Result
of CCPA?
Google
faces $5 billion lawsuit in U.S. for tracking ‘private’ internet
use
Reuters:
“Google was sued on Tuesday in a proposed class action accusing
the internet search company of illegally invading the privacy of
millions of users by pervasively tracking their internet use through
browsers set in “private” mode. The lawsuit seeks at least $5
billion, accusing the Alphabet Inc unit of surreptitiously collecting
information about what people view online and where they browse,
despite their using what Google calls Incognito mode. According to
the complaint filed in the federal court in San Jose, California,
Google gathers data through Google Analytics, Google Ad Manager and
other applications and website plug-ins, including smartphone apps,
regardless of whether users click on Google-supported ads. This
helps Google learn about users’ friends, hobbies, favorite foods,
shopping habits, and even the “most intimate and potentially
embarrassing things” they search for online, the complaint said.

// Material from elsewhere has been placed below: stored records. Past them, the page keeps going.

import Mathlib
import HarnessLib
import Literature.Geometry.DiscreteGeometry.TammesThirteen
import Summits.AtomisticToContinuum.Crystallization.Theorems.PricedLinkCensusSoftFourRingsRigMain

/-!
# The twelve-point soft link theorem modulo Tammes-13 (crux `SoftLayerPropagation`, line `Sketch`, stub `stub_softLink`)

Route `PricedLinkCensus`, crux `SoftLayerPropagation` (stmt-AtomisticToContinuum-14233), line `Sketch`.
The registered stub `stub_softLink` of the line is VERBATIM the twelve-point hypothesis `H` of
`Theorems.softFourRings_of_twelve_unit` (item `SoftFourRings`, stmt-AtomisticToContinuum-14234).  Item
14234's provers proved `SoftFourRings` from the named Literature fact
`musinTarasov2012_tammes_thirteen` (Musin–Tarasov, the Tammes problem for `N = 13`) through exactly this
twelve-point statement (`softFourRings_of_endgameRigidity`, `labelledRigidity_holds`); here we record the
twelve-point statement itself, CONDITIONAL on the same named fact: `stub_softLink_of_tammes13`.  When
`musinTarasov2012_tammes_thirteen` is discharged, `stub_softLink` follows by one application.
-/

noncomputable section

namespace Summit.AtomisticToContinuum.Crystallization.Theorems

open Real RealInnerProductSpace Literature.Geometry.DiscreteGeometry

/-- **The registered stub `stub_softLink` modulo Tammes-13.**  Twelve points `z j` with
`1 ≤ ‖z j‖ ≤ (1+η) min 1 (n j)`, `n j ≤ ‖z j‖`, `n j ≤ dist (z j) (z k)` (`j ≠ k`) and a `4`-regular soft
link (`η ≤ 1/100`) are `1/4`-matched by a rotated FCC or HCP kissing pattern — assuming the named fact
`musinTarasov2012_tammes_thirteen`.  Proof: the chain of item 14234 (`hull_setting_of_twelve`,
`zero_mem_interior_convexHull_of_twelve_le_card`, `hull_counts_of_twelve`, `no_slack_one_percent`,
`endgameRigidity_of_labelledRigidity` with `Rig.labelledRigidity_holds`), read off before its final
packaging into `SoftFourRings`. -/
theorem stub_softLink_of_tammes13 : musinTarasov2012_tammes_thirteen →
    ∀ η : ℝ, 0 < η → η ≤ 1 / 100 →
      ∀ (z : Fin 12 → EuclideanSpace ℝ (Fin 3)) (n : Fin 12 → ℝ),
        (∀ j, 1 ≤ ‖z j‖) →
        (∀ j, ‖z j‖ ≤ (1 + η) * min 1 (n j)) →
        (∀ j, n j ≤ ‖z j‖) →
        (∀ j k, j ≠ k → n j ≤ dist (z j) (z k)) →
        (∀ j, (Finset.univ.filter (fun k : Fin 12 =>
            k ≠ j ∧ dist (z j) (z k) ≤ (1 + η) * min (n j) (n k))).card = 4) →
        ∃ (A : EuclideanSpace ℝ (Fin 3) →ₗᵢ[ℝ] EuclideanSpace ℝ (Fin 3))
          (P : Finset (EuclideanSpace ℝ (Fin 3))),
          (P = Literature.Geometry.DiscreteGeometry.fccKissingPattern ∨
            P = Literature.Geometry.DiscreteGeometry.hcpKissingPattern) ∧
            ∀ p ∈ P, ∃ j : Fin 12, dist (z j) (A p) ≤ 1 / 4 := by
  intro hT η hη hη1 z n h1 h2 h3 h4 h5
  have hER : EndgameRigidity (6 / 25) :=
    endgameRigidity_of_labelledRigidity hT Rig.labelledRigidity_holds
  obtain ⟨X, B, hX1, hcard, hsepX, hB, hBcard, hdeg, hnonbond, hclose⟩ :=
    hull_setting_of_twelve hη hη1 h1 h2 h3 h4 h5
  have h0 : (0 : EuclideanSpace ℝ (Fin 3)) ∈
      interior (convexHull ℝ (X : Set (EuclideanSpace ℝ (Fin 3)))) :=
    zero_mem_interior_convexHull_of_twelve_le_card hT hX1 hcard.ge
      (ca := 1 - 1 / (2 * (101 / 100 : ℝ) ^ 2)) (by norm_num) hsepX
  obtain ⟨-, -, -, -, -, h34, -, -⟩ := hull_counts_of_twelve hT hX1 hcard hsepX hB hBcard
  obtain ⟨hT8, ht2⟩ := no_slack_one_percent hT hX1 hcard hsepX hB hBcard hdeg
  obtain ⟨A, P, hP, hAP⟩ := hER X B hX1 hcard hsepX hB hBcard hdeg hnonbond h0 h34 hT8 ht2
  refine ⟨A, P, hP, fun p hp => ?_⟩
  obtain ⟨x, hx, hd⟩ := hAP p hp
  obtain ⟨j, hj⟩ := hclose x hx
  exact ⟨j, by linarith [dist_triangle (z j) x (A p)]⟩

end Summit.AtomisticToContinuum.Crystallization.Theorems

end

Google “cannot continue to engage in the covert and unauthorized
data collection from virtually every American with a computer or
phone,” the complaint said…”
- Brown et al v Google LLC et al, U.S. District Court, Northern District of California, No. 20-03664.
Not
exactly a coordinated strategy.
YouTube
Censorship Case Turns on Internet Law Trump Scorns
In
a censorship case filed against YouTube by LGBTQ content creators,
the U.S.
Justice Department is
defending the law that protects internet companies from lawsuits –
the same statute President Donald Trump has threatened to revoke.
Trump
targeted the 1996 law in an executive
order last
week as he escalated a fight with Twitter after it tagged two of his
tweets as potentially misleading. But three weeks earlier, the
Justice Department weighed into the YouTube case and urged a federal
judge not to declare the law unconstitutional after the content
creators said it allows the Google
video-sharing
site to violate their free-speech rights.
(Related)
I’m surprised it took so long!
Lawsuit
Says Trump’s Social Media Crackdown Violates Free Speech
… The
nonprofit Center for Democracy and Technology says in the suit that
Mr. Trump’s attempt to unwind a federal law that grants social
media companies discretion over the content they allow on their
platforms was retaliatory and would have a chilling effect on the
companies.
The
lawsuit — filed in U.S. District Court for the District of Columbia
— is indicative of the pushback that the president is likely to
face as he escalates his fight with social media companies, which he
has accused of bias against conservative voices. It asks the court to
invalidate the executive order.
Why
DEA? Drugs? No. Authorization to investigate non-drug crimes.
DEA
Has Permission To Investigate People Protesting George Floyd’s
Death
“The
Drug Enforcement Administration has been granted sweeping new
authority to “conduct covert surveillance” and collect
intelligence on people participating in protests over the police
killing of George Floyd, according to a two-page
memorandum
obtained
by BuzzFeed
News.
Floyd’s death “has spawned widespread protests across the
nation, which, in some instances, have included violence and
looting,” the DEA memo says. “Police agencies in certain areas
of the country have struggled to maintain and/or restore order.”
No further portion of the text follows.